The Black Unicorn is a new collection of poetry by a woman who, Adrienne Rich writes, "for the complexity of her vision, for her moral courage and the catalytic passion of her language, has already become, for many, an indispensable poet."
Rich continues: "Refusing to be circumscribed by any simple identity, Audre Lorde writes as a Black woman, a mother, a daughter, a Lesbian, a feminist, a visionary; poems of elemental wildness and healing, nightmare and lucidity.
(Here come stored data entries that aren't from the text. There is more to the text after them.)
import Summits.QuantumFields.GaugeBoot.Certificates.SparseReducedWindow
import Summits.QuantumFields.GaugeBoot.Certificates.KZL2rpD4b2LoDA
import Summits.QuantumFields.GaugeBoot.Certificates.KZL2rpD4b2LoDB
import HarnessLib

/-!
# Kernel replay of the certsdp certificate `kzL2_D4_b2_max_rp_G2-lower` — part G: factor-row assembly and objective (gb_lean_emit_win 0.10)

HONEST FRAMING (cell `pub-gaugeboot`): certified bounds on lattice expectations at stated coupling,
gauge group, dimension and torus size; NOT a mass gap, NOT a continuum limit, NOT a string tension;
NOT Yang–Mills-summit-bearing (barriers `FixedCouplingUltralocality`, `PerturbativeInvisibility`).

Certificate sha256 `9f05c9b963f8311670fcb23d468f4ef5dedadb52d2a20923a91ed7fac67de123` (problem `kzL2_D4_b2_max_rp_G2-lower`, sha256 `a09ec31d5eed2240591519de2ff277f860976fb134f082821739e16ee8f27c68`): `GB` = all factor rows (data parts
`Certificates/KZL2rpD4b2LoD….lean` concatenated), the INTEGER objective row `cZ`, the certified bound `lowerQ`, and the kernel check
`gb_len` (factor rows fit the padded dimension 48). Windows: `Certificates/KZL2rpD4b2LoA….lean`; assembly + theorems: `Certificates/KZL2rpD4b2Lo.lean`.
Data/plumbing only; nothing is claimed about lattice gauge theory in this file.
-/

namespace Summit.QuantumFields.GaugeBoot.Certificates.KZL2rpD4b2Lo

noncomputable section

open Summit.QuantumFields.GaugeBoot.Certificates.Sparse

/-- All factor rows (concatenation of the data parts' block lists). -/
def GB : List (List (List ℤ)) := GBa ++ GBb

/-- Objective as a sparse INTEGER row: (1)·y_1. -/
def cZ : List (ℕ × ℤ) := [(1, 1)]

/-- The certified lower bound on the objective (exact): `2482760329589512373382531/6044629098073145873530880` (≈ 0.4107382420504). -/
def lowerQ : ℚ := 2482760329589512373382531/6044629098073145873530880

set_option maxHeartbeats 0 in
/-- Kernel check: every factor row of every block has length `≤ 48`. -/
theorem gb_len : lenCheckAll KZL2rpD4b2Lo.GB 48 70 = true := by
  decide +kernel

end

end Summit.QuantumFields.GaugeBoot.Certificates.KZL2rpD4b2Lo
Her rhythms and accents have the timelessness of a poetry which extends beyond white Western politics, beyond the anger and wisdom of Black America, beyond the North American earth, to Abomey and the Dahomeyan Amazons. These are poems nourished in an oral tradition, which also blaze and pulse on the page, beneath the reader's eye."
Of Audre Lorde's previous book, Coal. the poet and critic Hayden Carruth said, "For us these words indeed are jewels in the open light."
Audre Lorde, who lives in Staten Island, is on the English faculty of John Jay College of Criminal Justice of the City University of New York. She is the author of six previous books of poetry, one of which---From a Land Where Other People Live---was nominated for a National Book Award.
COVER ILLUSTRATION: The headdress represents the spirit Tji-Wara, or Chi-Wara, who is said to have introduced agriculture to the Bambara people. It is used in dances to insure germination of the seed, and a good harvest. Chi-Wara is the name also used for evil spirits (witches), who must be propitiated, as well as for a goddess of fecundity and earth.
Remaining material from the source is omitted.